We can see from the chart above that the data is unbalanced. 96.5% of the transactions in the dataset are legit whiles 3.5% are fraudulent.

We would have to think of a method to address the data imbalance. 

# Explore Other Features

### Distribution of "Card4"(credit card company) feature 

In [None]:
plot_count('card4',  'train: card4', df=train, size=2)

65.2% of transactions in our dataset used visa cards, 32% used mastercard, 14% used American express and 11% used Discover cards.

### Distribution of "Card6" (card type) feature 

In [None]:
plot_count('card6',  'train: card6', df=train, size=2)

Most of the transactions in our datasetused debit cards. There are no transactions that used charge cards.

### Distribution of "id_07" feature 

In [None]:
plt.hist(train['id_07']);
plt.title('Distribution of id_07 variable');

### Distribution of Transactions by Device Type 

In [None]:
device_type_df = train.groupby(by='DeviceType').TransactionDT.count()
device_type_df.plot(kind='pie',colors=['r','g'],autopct='%1.1f%%', shadow=True, startangle=140)
plt.title('Number of transactions by device type')
print(device_type_df)

Most of the transactions in our dataset were done on desktop computer as compared to mobile devices.

### Fraudulent Transactions according to Credit Card Company 

In [None]:
sns.barplot(x ="isFraud",y="card4",data=train)
plt.xlabel('isFraud')
plt.ylabel('Card Type')
plt.title('Fraudulent Transactions by Card Company')
plt.show()

Here, we look at the distribution of fraudulent trnsactions by credit card company. Even though discover had the leastrepresnetation in the whole datasets, it seems to be have the highest number of fraudulent transactions.

### Fraudulent Transactions by Card Type  

In [None]:
sns.barplot(x ="isFraud",y="card6",data=train)
plt.xlabel('isFraud')
plt.ylabel('Card Type')
plt.show()

While credit card transactions make up only about 26% of the whole data, it has the highest number of fraudulent transactions.

### Fraudulent Transactions according to "ProductCD" feature

In [None]:
sns.barplot(x ="isFraud",y="ProductCD",data=train)
plt.xlabel('isFraud')
plt.ylabel('ProductCD')
plt.show()

In the chart above, we see the distribution of fraudulent transactions among the productCD types 

In [None]:
sns.barplot(x ="isFraud",y="DeviceType",data=train)
plt.xlabel('isFraud')
plt.ylabel('Card Type')
plt.title('Fraudulent Transactions by Card Company')
plt.show()

We saw earlier that most of the transactions in our dataset were made on desktop computers.

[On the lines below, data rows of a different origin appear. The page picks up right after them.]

import Summits.Ventures.HodgeRepro2.T6A2ProjChart
import Mathlib.RingTheory.TensorProduct.Basic
import Mathlib.RingTheory.TensorProduct.Maps
import Mathlib.RingTheory.Localization.Away.Basic

/-!
# T6A2SegreRing — chart transitions of projective space at the ring level

Cell pub-hodge-repro2, Tier 6 (README §10), seat t6-p2 (A2 owner; gen 14, custodial). Towards a kernel
discharge of the A2 display `Hyp.Hartshorne1977_productProjective` (the Segre embedding). For the standard
grading `𝒜 = homogeneousSubmodule σ k` on `k[Xⱼ : j ∈ σ]`:
* the `k`-algebra structure on the chart ring `(k[X]_f)₀` through `(k[X])₀` (so that `Spec` of it is a
  scheme over `Spec k` with the host's structure map), and the chart identification as a `k`-algebra
  equivalence;
* `(k[X]_{Xᵢ Xₐ})₀ = (k[X]_{Xᵢ})₀[1 / (Xₐ / Xᵢ)]` (Mathlib's `Away.isLocalization_mul`) gives
  `liftAway`: a ring map out of the chart `D₊(Xᵢ)` inverting `Xₐ / Xᵢ` extends to the overlap `D₊(Xᵢ Xₐ)`,
  and `transAway`: the induced map out of the chart `D₊(Xₐ)` (the chart transition `Xⱼ / Xₐ =
  (Xⱼ / Xᵢ) / (Xₐ / Xᵢ)`, stated without inverses as `transAway F (Xⱼ / Xₐ) · F (Xₐ / Xᵢ) = F (Xⱼ / Xᵢ)`).
Mathlib only; no display; no `sorry`; standard axioms.
§8(d): uses an L-value-free non-vanishing device: NO.
Filed in Tier-6 WAVE 1 (2026-08-26) as p439138 (definition lane, ACCEPTED 10:53Z, commit c62f15d13aa9); this v2 differs from the filed bytes in this module docstring only (the staged-record wording dropped).
-/

namespace Summit.Ventures.HodgeRepro2.T6.A2Segre

open MvPolynomial HomogeneousLocalization Summit.Ventures.HodgeRepro2.T6.A2Surface

attribute [local instance] MvPolynomial.gradedAlgebra

universe u

section Algebra

variable (k : Type u) [CommRing k] {σ : Type u}

/-- the `k`-algebra structure on the chart ring `(k[X]_f)₀`, through `(k[X])₀`; its scalar action is
Mathlib's `HomogeneousLocalization.instSMul` (so `r • z` is the same `•` as Mathlib's, no `SMul` diamond),
and its structure map is `fromZeroRingHom ∘ algebraMap` -/
noncomputable instance instAlgebraAway (f : MvPolynomial σ k) :
    Algebra k (Away (homogeneousSubmodule σ k) f) where
  algebraMap := (fromZeroRingHom (homogeneousSubmodule σ k) (Submonoid.powers f)).comp
    (algebraMap k (homogeneousSubmodule σ k 0))
  commutes' r z := mul_comm _ _
  smul_def' r z := by
    apply HomogeneousLocalization.val_injective
    rw [val_smul, val_mul, Algebra.smul_def r z.val,
      IsScalarTower.algebraMap_apply k (MvPolynomial σ k) (Localization (Submonoid.powers f)) r]
    congr 1

/-- the scalar action of `instAlgebraAway` is Mathlib's `HomogeneousLocalization.instSMul` (definitionally) -/
theorem instAlgebraAway_toSMul (f : MvPolynomial σ k) :
    (instAlgebraAway k f).toSMul = HomogeneousLocalization.instSMul (Submonoid.powers f) := rfl

/-- the structure map `k → (k[X]_f)₀` is `fromZeroRingHom ∘ algebraMap` -/
theorem algebraMap_away (f : MvPolynomial σ k) :
    algebraMap k (Away (homogeneousSubmodule σ k) f) =
      (fromZeroRingHom (homogeneousSubmodule σ k) (Submonoid.powers f)).comp
        (algebraMap k (homogeneousSubmodule σ k 0)) := rfl

/-- on the chart `D₊(Xᵢ)` the structure map from `k` is `chartAlgebraMap` -/
theorem algebraMap_away_X (i : σ) :
    algebraMap k (Away (homogeneousSubmodule σ k) (X i)) = chartAlgebraMap k i := rfl

/-- `toChart` (`Xⱼ ↦ Xⱼ / Xᵢ`) as a `k`-algebra map -/
noncomputable def toChartₐ (i : σ) :
    MvPolynomial σ k →ₐ[k] Away (homogeneousSubmodule σ k) (X i) :=
  aeval (chartCoord k i)

/-- `toChartₐ` is `toChart` on elements -/
theorem toChartₐ_apply (i : σ) (p : MvPolynomial σ k) : toChartₐ k i p = toChart k i p := rfl

/-- the chart identification `k[Xⱼ / Xᵢ : j ≠ i] ≃ (k[X]_{Xᵢ})₀` as a `k`-algebra equivalence -/
noncomputable def chartAlgEquiv [DecidableEq σ] (i : σ) :
    MvPolynomial {j // j ≠ i} k ≃ₐ[k] Away (homogeneousSubmodule σ k) (X i) :=
  AlgEquiv.ofRingEquiv (f := chartEquiv k i) fun r => by
    rw [chartEquiv_apply, MvPolynomial.algebraMap_eq, toChart'_C]
    rfl

/-- `chartAlgEquiv` is `chartEquiv` on elements -/
theorem chartAlgEquiv_apply [DecidableEq σ] (i : σ) (p : MvPolynomial {j // j ≠ i} k) :
    chartAlgEquiv k i p = chartEquiv k i p := rfl

/-- the chart identification sends `Xⱼ / Xᵢ` (`j ≠ i`) back to the variable `Xⱼ` -/
theorem chartAlgEquiv_symm_chartCoord [DecidableEq σ] (i : σ) {j : σ} (h : j ≠ i) :
    (chartAlgEquiv k i).symm (chartCoord k i j) = X ⟨j, h⟩ := by
  rw [AlgEquiv.symm_apply_eq, chartAlgEquiv_apply, chartEquiv_apply, toChart'_X]

/-- two ring maps out of the chart ring `(k[X]_{Xᵢ})₀` agreeing on `k` and on the coordinates
`Xⱼ / Xᵢ` are equal -/
theorem ringHom_ext_away {R : Type*} [CommRing R] (i : σ)
    {F G : Away (homogeneousSubmodule σ k) (X i) →+* R}
    (hC : ∀ r, F (chartAlgebraMap k i r) = G (chartAlgebraMap k i r))
    (hX : ∀ j, F (chartCoord k i j) = G (chartCoord k i j)) : F = G := by
  have h : F.comp (toChart k i) = G.comp (toChart k i) := by
    apply MvPolynomial.ringHom_ext
    · intro r
      simpa [toChart_C] using hC r
    · intro j
      simpa [toChart_X] using hX j
  ext z
  obtain ⟨p, rfl⟩ := toChart_surjective k i z
  exact DFunLike.congr_fun h p

end Algebra

section Overlap

variable {k : Type u} [CommRing k] {σ : Type u}

/-- the element `p / (f g)` of `(k[X]_{fg})₀`, for `f g` of degree `1` and `p` of degree `2` -/
noncomputable def mk2 {f g : MvPolynomial σ k} (hf : f ∈ homogeneousSubmodule σ k 1)
    (hg : g ∈ homogeneousSubmodule σ k 1) (p : MvPolynomial σ k)
    (hp : p ∈ homogeneousSubmodule σ k 2) : Away (homogeneousSubmodule σ k) (f * g) :=
  Away.mk _ (SetLike.mul_mem_graded hf hg) 1 p (by rw [one_nsmul]; exact hp)

/-- the value of `mk2` in the ordinary localisation -/
theorem val_mk2 {f g : MvPolynomial σ k} (hf : f ∈ homogeneousSubmodule σ k 1)
    (hg : g ∈ homogeneousSubmodule σ k 1) (p : MvPolynomial σ k)
    (hp : p ∈ homogeneousSubmodule σ k 2) :
    (mk2 hf hg p hp).val = Localization.mk p ⟨(f * g) ^ 1, by use 1⟩ := rfl

/-- `(h f / fg) · (g g / fg) = h g / fg` -/
theorem mk2_mul_mk2 {f g h : MvPolynomial σ k} (hf : f ∈ homogeneousSubmodule σ k 1)
    (hg : g ∈ homogeneousSubmodule σ k 1) (hh : h ∈ homogeneousSubmodule σ k 1) :
    mk2 hf hg (h * f) (SetLike.mul_mem_graded hh hf) *
        mk2 hf hg (g * g) (SetLike.mul_mem_graded hg hg) =
      mk2 hf hg (h * g) (SetLike.mul_mem_graded hh hg) := by
  apply HomogeneousLocalization.val_injective
  rw [val_mul, val_mk2, val_mk2, val_mk2, Localization.mk_mul, Localization.mk_eq_mk_iff,
    Localization.r_iff_exists]
  exact ⟨1, by simp only [OneMemClass.coe_one, one_mul, Submonoid.coe_mul]; ring⟩

/-- `Xⱼ / Xᵢ ↦ Xⱼ Xₐ / (Xᵢ Xₐ)` under the restriction `D₊(Xᵢ Xₐ) ⊂ D₊(Xᵢ)` -/
theorem awayMap_chartCoord (i a j : σ) :
    awayMap (homogeneousSubmodule σ k) (X_mem_homogeneousSubmodule_one k a)
        (rfl : X i * X a = X i * X a) (chartCoord k i j) =
      mk2 (X_mem_homogeneousSubmodule_one k i) (X_mem_homogeneousSubmodule_one k a) (X j * X a)
        (SetLike.mul_mem_graded (X_mem_homogeneousSubmodule_one k j)
          (X_mem_homogeneousSubmodule_one k a)) := by
  apply HomogeneousLocalization.val_injective
  rw [chartCoord, awayMap_mk, Away.val_mk, val_mk2, Localization.mk_eq_mk_iff,
    Localization.r_iff_exists]
  exact ⟨1, by simp only [OneMemClass.coe_one, one_mul, pow_one]⟩

/-- `Xⱼ / Xₐ ↦ Xⱼ Xᵢ / (Xᵢ Xₐ)` under the restriction `D₊(Xᵢ Xₐ) ⊂ D₊(Xₐ)` -/
theorem awayMap'_chartCoord (i a j : σ) :
    awayMap (homogeneousSubmodule σ k) (X_mem_homogeneousSubmodule_one k i)
        (mul_comm (X i) (X a)) (chartCoord k a j) =
      mk2 (X_mem_homogeneousSubmodule_one k i) (X_mem_homogeneousSubmodule_one k a) (X j * X i)
        (SetLike.mul_mem_graded (X_mem_homogeneousSubmodule_one k j)
          (X_mem_homogeneousSubmodule_one k i)) := by
  apply HomogeneousLocalization.val_injective
  rw [chartCoord, awayMap_mk, Away.val_mk, val_mk2, Localization.mk_eq_mk_iff,
    Localization.r_iff_exists]
  exact ⟨1, by simp only [OneMemClass.coe_one, one_mul, pow_one]⟩

/-- the localising element of `(k[X]_{Xᵢ Xₐ})₀ = (k[X]_{Xᵢ})₀[1 / t]` is the coordinate `t = Xₐ / Xᵢ` -/
theorem isLocalizationElem_eq (i a : σ) :
    Away.isLocalizationElem (X_mem_homogeneousSubmodule_one k i)
        (X_mem_homogeneousSubmodule_one k a) = chartCoord k i a := by
  apply HomogeneousLocalization.val_injective
  rw [Away.isLocalizationElem, chartCoord, Away.val_mk, Away.val_mk, Localization.mk_eq_mk_iff,
    Localization.r_iff_exists]
  exact ⟨1, by simp only [OneMemClass.coe_one, one_mul, pow_one]⟩

variable (k)

/-- a ring map out of the chart `D₊(Xᵢ)` inverting `Xₐ / Xᵢ` extends to the overlap `D₊(Xᵢ Xₐ)` -/
noncomputable def liftAway (i a : σ) {R : Type*} [CommRing R]
    (F : Away (homogeneousSubmodule σ k) (X i) →+* R) (hF : IsUnit (F (chartCoord k i a))) :
    Away (homogeneousSubmodule σ k) (X i * X a) →+* R :=
  letI := (awayMap (homogeneousSubmodule σ k) (X_mem_homogeneousSubmodule_one k a)
    (rfl : X i * X a = X i * X a)).toAlgebra
  haveI := Away.isLocalization_mul (X_mem_homogeneousSubmodule_one k i)
    (X_mem_homogeneousSubmodule_one k a) (rfl : X i * X a = X i * X a) one_ne_zero
  IsLocalization.Away.lift (Away.isLocalizationElem (X_mem_homogeneousSubmodule_one k i)
    (X_mem_homogeneousSubmodule_one k a)) (g := F) (by rwa [isLocalizationElem_eq])

/-- `liftAway F` extends `F` along `D₊(Xᵢ Xₐ) ⊂ D₊(Xᵢ)` -/
theorem liftAway_awayMap (i a : σ) {R : Type*} [CommRing R]
    (F : Away (homogeneousSubmodule σ k) (X i) →+* R) (hF : IsUnit (F (chartCoord k i a)))
    (z : Away (homogeneousSubmodule σ k) (X i)) :
    liftAway k i a F hF (awayMap (homogeneousSubmodule σ k) (X_mem_homogeneousSubmodule_one k a)
      (rfl : X i * X a = X i * X a) z) = F z := by
  letI := (awayMap (homogeneousSubmodule σ k) (X_mem_homogeneousSubmodule_one k a)
    (rfl : X i * X a = X i * X a)).toAlgebra
  haveI := Away.isLocalization_mul (X_mem_homogeneousSubmodule_one k i)
    (X_mem_homogeneousSubmodule_one k a) (rfl : X i * X a = X i * X a) one_ne_zero
  exact IsLocalization.Away.lift_eq _ _ z

/-- `liftAway F ∘ awayMap = F` -/
theorem liftAway_comp_awayMap (i a : σ) {R : Type*} [CommRing R]
    (F : Away (homogeneousSubmodule σ k) (X i) →+* R) (hF : IsUnit (F (chartCoord k i a))) :
    (liftAway k i a F hF).comp (awayMap (homogeneousSubmodule σ k)
      (X_mem_homogeneousSubmodule_one k a) (rfl : X i * X a = X i * X a)) = F :=
  RingHom.ext (liftAway_awayMap k i a F hF)

/-- `liftAway F` agrees with `F` on `k` -/
theorem liftAway_algebraMap (i a : σ) {R : Type*} [CommRing R]
    (F : Away (homogeneousSubmodule σ k) (X i) →+* R) (hF : IsUnit (F (chartCoord k i a)))
    (r : k) :
    liftAway k i a F hF (algebraMap k _ r) = F (algebraMap k _ r) := by
  rw [algebraMap_away, RingHom.comp_apply,
    ← awayMap_fromZeroRingHom (homogeneousSubmodule σ k) (X_mem_homogeneousSubmodule_one k a)
      (rfl : X i * X a = X i * X a), liftAway_awayMap]
  rfl

/-- the chart transition: the map out of the chart `D₊(Xₐ)` induced by a map out of `D₊(Xᵢ)`
inverting `Xₐ / Xᵢ` (through the overlap `D₊(Xᵢ Xₐ)`) -/
noncomputable def transAway (i a : σ) {R : Type*} [CommRing R]
    (F : Away (homogeneousSubmodule σ k) (X i) →+* R) (hF : IsUnit (F (chartCoord k i a))) :
    Away (homogeneousSubmodule σ k) (X a) →+* R :=
  (liftAway k i a F hF).comp (awayMap (homogeneousSubmodule σ k)
    (X_mem_homogeneousSubmodule_one k i) (mul_comm (X i) (X a)))

/-- `transAway F` is `liftAway F` after the restriction `D₊(Xᵢ Xₐ) ⊂ D₊(Xₐ)` -/
theorem transAway_apply (i a : σ) {R : Type*} [CommRing R]
    (F : Away (homogeneousSubmodule σ k) (X i) →+* R) (hF : IsUnit (F (chartCoord k i a)))
    (z : Away (homogeneousSubmodule σ k) (X a)) :
    transAway k i a F hF z = liftAway k i a F hF (awayMap (homogeneousSubmodule σ k)
      (X_mem_homogeneousSubmodule_one k i) (mul_comm (X i) (X a)) z) := rfl

/-- `transAway F (Xⱼ / Xₐ) · F (Xₐ / Xᵢ) = F (Xⱼ / Xᵢ)` -/
theorem transAway_chartCoord_mul (i a j : σ) {R : Type*} [CommRing R]
    (F : Away (homogeneousSubmodule σ k) (X i) →+* R) (hF : IsUnit (F (chartCoord k i a))) :
    transAway k i a F hF (chartCoord k a j) * F (chartCoord k i a) = F (chartCoord k i j) := by
  rw [transAway_apply, ← liftAway_awayMap k i a F hF (chartCoord k i a), ← map_mul,
    awayMap'_chartCoord, awayMap_chartCoord,
    mk2_mul_mk2 (X_mem_homogeneousSubmodule_one k i) (X_mem_homogeneousSubmodule_one k a)
      (X_mem_homogeneousSubmodule_one k j), ← awayMap_chartCoord, liftAway_awayMap]

/-- `transAway F` agrees with `F` on `k` -/
theorem transAway_algebraMap (i a : σ) {R : Type*} [CommRing R]
    (F : Away (homogeneousSubmodule σ k) (X i) →+* R) (hF : IsUnit (F (chartCoord k i a)))
    (r : k) :
    transAway k i a F hF (algebraMap k _ r) = F (algebraMap k _ r) := by
  rw [transAway_apply, algebraMap_away, RingHom.comp_apply, awayMap_fromZeroRingHom,
    ← liftAway_algebraMap k i a F hF r, algebraMap_away, RingHom.comp_apply]

/-- `transAway` as a `k`-algebra map -/
noncomputable def transAwayₐ (i a : σ) {R : Type*} [CommRing R] [Algebra k R]
    (F : Away (homogeneousSubmodule σ k) (X i) →ₐ[k] R) (hF : IsUnit (F (chartCoord k i a))) :
    Away (homogeneousSubmodule σ k) (X a) →ₐ[k] R where
  __ := transAway k i a F.toRingHom hF
  commutes' r := by
    change transAway k i a F.toRingHom hF (algebraMap k _ r) = algebraMap k R r
    rw [transAway_algebraMap]
    exact F.commutes r

/-- `transAwayₐ` is `transAway` on elements -/
theorem transAwayₐ_apply (i a : σ) {R : Type*} [CommRing R] [Algebra k R]
    (F : Away (homogeneousSubmodule σ k) (X i) →ₐ[k] R) (hF : IsUnit (F (chartCoord k i a)))
    (z : Away (homogeneousSubmodule σ k) (X a)) :
    transAwayₐ k i a F hF z = transAway k i a F.toRingHom hF z := rfl

end Overlap

end Summit.Ventures.HodgeRepro2.T6.A2Segre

However, more fraudulent transactions happened on mobile devices than desktop computers. 

In [None]:
train.dtypes.to_frame().T

In [None]:
train.describe ()

The cell above shows the counts, number of unique values,the top value and its frequency of each character column

# Identify Categorical and Numerical Features

Our target variable is "isFraud". We save that as y_train.

In [None]:
y_train = train['isFraud']

We will create lists of the numerical and categorical features

In [None]:
cat_features = ['ProductCD', 'card1','card2','card3','card4','card5','card6', 'addr1','addr2', 'P_emaildomain', 'R_emaildomain',
                'M1', 'M2', 'M3', 'M4', 'M5', 'M6', 'M7', 'M8', 'M9', 'DeviceType', 'DeviceInfo', 'id_12', 'id_13','id_14','id_15',
                'id_16','id_17','id_18','id_19','id_20','id_21','id_22','id_23','id_24','id_25','id_26','id_27','id_28','id_29','id_30','id_31',
                'id_32','id_33','id_34','id_35','id_36','id_37','id_38']

num_features = [x for x in train.columns.values[2:] if x not in cat_features]  #slicing from 2 onwards ( first 2 columns are identifier and target)

features = num_features + cat_features

print('Categorical features :', len(cat_features))
print('Numerical features : ',len(num_features))

# Create Dataframe of Only Numerical Features

In [None]:
train.drop(cat_features, axis=1)

print(train.shape)


In [None]:
train.head

**Save Numeric Dataframe**

In [None]:
train.to_csv('train_num',index=False, header=True) 

#